# YOUR TASK
Of all the lines in the records below, copy only those that contain the string "form".

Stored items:
import Mathlib
import HarnessLib
import Summits.NavierStokesRegularity.NavierStokesRegularity.Theorems.HalfSpaceWindowDoorCirculationCarryingRigidityConeFluxSubsolution
import Summits.NavierStokesRegularity.NavierStokesRegularity.Theorems.HalfSpaceWindowDoorCirculationCarryingRigidityGaussExtremalTilting
import Literature.Analysis.FluidPDE.MeridianReduction
import Literature.Analysis.FluidPDE.KNSSSwirlTransport
import Literature.Analysis.FluidPDE.AxisymQuotientEquations

/-!
# Route `HalfSpaceWindowDoor`, crux `CirculationCarryingRigidity` (stmt-NavierStokesRegularity-25311) —
# line `cone_sweep`, RADIAL form, Step 1: the circle term needs only the RADIAL vorticity

LEAD ns-hsw-p1 g9, `--supports stmt-NavierStokesRegularity-25311 --as helper`; card `Cruxes/…/Lines/cone_sweep.md`.  In LRT's circle term
`T = ∮(v_rω₃ − ω_r v₃) dl` only the RADIAL vorticity `ω_r = ⟪ω, e_r⟫` is tilted: `|(v_rω₃ − ω_r v₃)r| ≤ B(ω₃ r + |ω_r| r)`
(`abs_circleTerm_integrand_le_rad`), hence on a circle carrying the RADIAL circle cone `∮|ω_r| dl ≤ K∮ω₃ dl` the flux is a subsolution input:
`−T ≤ (C(1+K)/√(−s))∮ω₃ dl` (`neg_circleTerm_le_rad`).  Consumed by `…RadConeSweeping`.  No NS regularity claim; no item closed.
-/

noncomputable section

-- the summit and its single sub-problem share the name (CONVENTIONS §1), as in every Theorems file
set_option linter.dupNamespace false

namespace Summit.NavierStokesRegularity.NavierStokesRegularity.Theorems.HalfSpaceWindowDoorCirculationCarryingRigidityRadConeFlux

open MeasureTheory Set Function Filter Topology InnerProductSpace
open scoped RealInnerProductSpace InnerProductSpace Laplacian
open Literature.Analysis Literature.Analysis.UnboundedOperators
open Literature.Analysis.FluidPDE hiding eR
open Summit.NavierStokesRegularity.NavierStokesRegularity.Theses.HalfSpaceWindowDoor
open Summit.NavierStokesRegularity.NavierStokesRegularity.Theorems.HalfSpaceWindowDoorCirculationCarryingRigidityDefs
  (InDoorClass SignE3 e3)
open Summit.NavierStokesRegularity.NavierStokesRegularity.Theorems.AxisTwistDoorAveragedConeLiouvilleDefs
  (cylPt eT eR circ vortCirc tiltCirc circleTerm)
open Summit.NavierStokesRegularity.NavierStokesRegularity.Theorems.AveragedConeLiouville.CircleStokes (continuous_eR)
open Summit.NavierStokesRegularity.NavierStokesRegularity.Theorems.AxisTwistDoorAveragedConeLiouvilleCylFrame
  (continuous_cylPt_θ abs_inner_eR_le abs_inner_e3_le abs_integral_le_const_mul_add)
open Summit.NavierStokesRegularity.NavierStokesRegularity.Theorems.AveragedConeLiouville.CircleStokes
  (deriv_circ_eq_vortCirc)
open Summit.NavierStokesRegularity.NavierStokesRegularity.Theorems.AveragedConeLiouville.CircMonotone
  (circ_zero circ_mono circ_nonneg vortCirc_nonneg)
open Summit.NavierStokesRegularity.NavierStokesRegularity.Theorems.HalfSpaceWindowDoorCirculationCarryingRigidityAxisCirculation
  (contDiff_circF isSmoothSpaceTimeOn_circF isSmoothSpaceTimeOn_of_class fderiv_circF_eR laplacian_circF hasDerivAt_circF_time)
open Summit.NavierStokesRegularity.NavierStokesRegularity.Theorems.HalfSpaceWindowDoorCirculationCarryingRigidityAxisCirculationDynamics
  (abs_circleTerm_le_cone deriv_circ_s_eq)
open Summit.NavierStokesRegularity.NavierStokesRegularity.Theorems.PoloidalWindowDoorPoloidalWindowRigidityClassSpaceTimeRates
  (exists_fderiv_rate_of_class')

open Summit.NavierStokesRegularity.NavierStokesRegularity.Theorems.HalfSpaceWindowDoorCirculationCarryingRigidityConeFluxSubsolution

variable {C : ℝ} {v : ℝ → EuclideanSpace ℝ (Fin 3) → EuclideanSpace ℝ (Fin 3)}

/-- Pointwise bound of the circle-term integrand by the VERTICAL and RADIAL vorticity only:
`|(v_r ω₃ − ω_r v₃) r| ≤ B (ω₃ r + |ω_r| r)` for `‖v‖ ≤ B`, `ω₃ ≥ 0`. -/
theorem abs_circleTerm_integrand_le_rad (w q : EuclideanSpace ℝ (Fin 3)) {θ r B : ℝ} (hr : 0 ≤ r) (hw : ‖w‖ ≤ B)
    (hq : 0 ≤ ⟪q, Summit.NavierStokesRegularity.NavierStokesRegularity.Theorems.AxisTwistDoorAveragedConeLiouvilleDefs.e3⟫) :
    |(⟪w, eR θ⟫ * ⟪q, Summit.NavierStokesRegularity.NavierStokesRegularity.Theorems.AxisTwistDoorAveragedConeLiouvilleDefs.e3⟫ -
        ⟪q, eR θ⟫ * ⟪w, Summit.NavierStokesRegularity.NavierStokesRegularity.Theorems.AxisTwistDoorAveragedConeLiouvilleDefs.e3⟫) * r| ≤
      B * (⟪q, Summit.NavierStokesRegularity.NavierStokesRegularity.Theorems.AxisTwistDoorAveragedConeLiouvilleDefs.e3⟫ * r +
        |⟪q, eR θ⟫| * r) := by
  have h1 : |⟪w, eR θ⟫| ≤ B := (abs_inner_eR_le w θ).trans hw
  have h2 : |⟪w, Summit.NavierStokesRegularity.NavierStokesRegularity.Theorems.AxisTwistDoorAveragedConeLiouvilleDefs.e3⟫| ≤ B :=
    (abs_inner_e3_le w).trans hw
  have hB : 0 ≤ B := (norm_nonneg w).trans hw
  rw [abs_mul, abs_of_nonneg hr]
  have h4 : |⟪w, eR θ⟫ * ⟪q, Summit.NavierStokesRegularity.NavierStokesRegularity.Theorems.AxisTwistDoorAveragedConeLiouvilleDefs.e3⟫ -
      ⟪q, eR θ⟫ * ⟪w, Summit.NavierStokesRegularity.NavierStokesRegularity.Theorems.AxisTwistDoorAveragedConeLiouvilleDefs.e3⟫| ≤
      B * ⟪q, Summit.NavierStokesRegularity.NavierStokesRegularity.Theorems.AxisTwistDoorAveragedConeLiouvilleDefs.e3⟫ + |⟪q, eR θ⟫| * B := by
    refine (abs_sub _ _).trans ?_
    rw [abs_mul, abs_mul, abs_of_nonneg hq]
    have h5 : |⟪q, eR θ⟫| * |⟪w, Summit.NavierStokesRegularity.NavierStokesRegularity.Theorems.AxisTwistDoorAveragedConeLiouvilleDefs.e3⟫|
        ≤ |⟪q, eR θ⟫| * B := mul_le_mul_of_nonneg_left h2 (abs_nonneg _)
    have h6 : |⟪w, eR θ⟫| * ⟪q, Summit.NavierStokesRegularity.NavierStokesRegularity.Theorems.AxisTwistDoorAveragedConeLiouvilleDefs.e3⟫
        ≤ B * ⟪q, Summit.NavierStokesRegularity.NavierStokesRegularity.Theorems.AxisTwistDoorAveragedConeLiouvilleDefs.e3⟫ :=
      mul_le_mul_of_nonneg_right h1 hq
    linarith
  calc |⟪w, eR θ⟫ * ⟪q, Summit.NavierStokesRegularity.NavierStokesRegularity.Theorems.AxisTwistDoorAveragedConeLiouvilleDefs.e3⟫ -
        ⟪q, eR θ⟫ * ⟪w, Summit.NavierStokesRegularity.NavierStokesRegularity.Theorems.AxisTwistDoorAveragedConeLiouvilleDefs.e3⟫| * r
      ≤ (B * ⟪q, Summit.NavierStokesRegularity.NavierStokesRegularity.Theorems.AxisTwistDoorAveragedConeLiouvilleDefs.e3⟫ + |⟪q, eR θ⟫| * B) * r :=
        mul_le_mul_of_nonneg_right h4 hr
    _ = B * (⟪q, Summit.NavierStokesRegularity.NavierStokesRegularity.Theorems.AxisTwistDoorAveragedConeLiouvilleDefs.e3⟫ * r + |⟪q, eR θ⟫| * r) := by
        ring

/-- **Step 1, radial form**: on a circle carrying the RADIAL circle cone `∮|ω_r| dl ≤ K∮ω₃ dl`, `−T ≤ (C(1+K)/√(−s))·∮ω₃ dl`. -/
theorem neg_circleTerm_le_rad (hv : InDoorClass C v) (hsign : SignE3 v) {K s r : ℝ} {z : ℝ}
    (hcone : (∫ θ in (0 : ℝ)..(2 * Real.pi), |⟪curl (v s) (cylPt r θ z), eR θ⟫| * r) ≤ K * vortCirc v r z s) (hs : s < 0)
    (hr : 0 ≤ r) : -circleTerm v r z s ≤ C * (1 + K) / Real.sqrt (-s) * vortCirc v r z s := by
  have hsq : 0 < Real.sqrt (-s) := Real.sqrt_pos.2 (neg_pos.2 hs)
  have hC : 0 ≤ C := HalfSpaceWindowDoorCirculationCarryingRigidityConeFluxSubsolution.typeI_const_nonneg hv
  have hv1 := contDiff_one_slice hv hs
  have hB0 : 0 ≤ C / Real.sqrt (-s) := div_nonneg hC hsq.le
  have hvc : Continuous fun θ => v s (cylPt r θ z) := hv1.continuous.comp (continuous_cylPt_θ r z)
  have hωc : Continuous fun θ => curl (v s) (cylPt r θ z) := by
    have hD : Continuous (fderiv ℝ (v s)) := hv1.continuous_fderiv one_ne_zero
    have e : curl (v s) = fun x => curlCLM (fderiv ℝ (v s) x) := by funext x; exact curl_eq_curlCLM (v s) x
    rw [e]
    exact (curlCLM.continuous.comp hD).comp (continuous_cylPt_θ r z)
  have hf : Continuous fun θ => (⟪v s (cylPt r θ z), eR θ⟫ *
      ⟪curl (v s) (cylPt r θ z), Summit.NavierStokesRegularity.NavierStokesRegularity.Theorems.AxisTwistDoorAveragedConeLiouvilleDefs.e3⟫
      - ⟪curl (v s) (cylPt r θ z), eR θ⟫ *
        ⟪v s (cylPt r θ z), Summit.NavierStokesRegularity.NavierStokesRegularity.Theorems.AxisTwistDoorAveragedConeLiouvilleDefs.e3⟫) * r :=
    (((hvc.inner continuous_eR).mul (hωc.inner continuous_const)).sub
      ((hωc.inner continuous_eR).mul (hvc.inner continuous_const))).mul continuous_const
  have hg1 : Continuous fun θ =>
      ⟪curl (v s) (cylPt r θ z), Summit.NavierStokesRegularity.NavierStokesRegularity.Theorems.AxisTwistDoorAveragedConeLiouvilleDefs.e3⟫ * r :=
    (hωc.inner continuous_const).mul continuous_const
  have hg2 : Continuous fun θ => |⟪curl (v s) (cylPt r θ z), eR θ⟫| * r := ((hωc.inner continuous_eR).abs).mul continuous_const
  have h := abs_integral_le_const_mul_add hf hg1 hg2 fun θ =>
    abs_circleTerm_integrand_le_rad (v s (cylPt r θ z)) (curl (v s) (cylPt r θ z)) hr (hv.1 s hs _)
      (signE3_atd hsign s hs (cylPt r θ z))
  have h2 : -circleTerm v r z s ≤ |circleTerm v r z s| := neg_le_abs _
  have h3 : |circleTerm v r z s| ≤ C / Real.sqrt (-s) *
      (vortCirc v r z s + ∫ θ in (0 : ℝ)..(2 * Real.pi), |⟪curl (v s) (cylPt r θ z), eR θ⟫| * r) := h
  have h4 : C / Real.sqrt (-s) * (vortCirc v r z s + ∫ θ in (0 : ℝ)..(2 * Real.pi), |⟪curl (v s) (cylPt r θ z), eR θ⟫| * r) ≤
      C / Real.sqrt (-s) * (vortCirc v r z s + K * vortCirc v r z s) :=
    mul_le_mul_of_nonneg_left (by linarith) hB0
  calc -circleTerm v r z s ≤ C / Real.sqrt (-s) * (vortCirc v r z s + K * vortCirc v r z s) := h2.trans (h3.trans h4)
    _ = C * (1 + K) / Real.sqrt (-s) * vortCirc v r z s := by ring

end Summit.NavierStokesRegularity.NavierStokesRegularity.Theorems.HalfSpaceWindowDoorCirculationCarryingRigidityRadConeFlux

end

# SOLUTION TO THE EXERCISE
# line `cone_sweep`, RADIAL form, Step 1: the circle term needs only the RADIAL vorticity
/-- **Step 1, radial form**: on a circle carrying the RADIAL circle cone `∮|ω_r| dl ≤ K∮ω₃ dl`, `−T ≤ (C(1+K)/√(−s))·∮ω₃ dl`. -/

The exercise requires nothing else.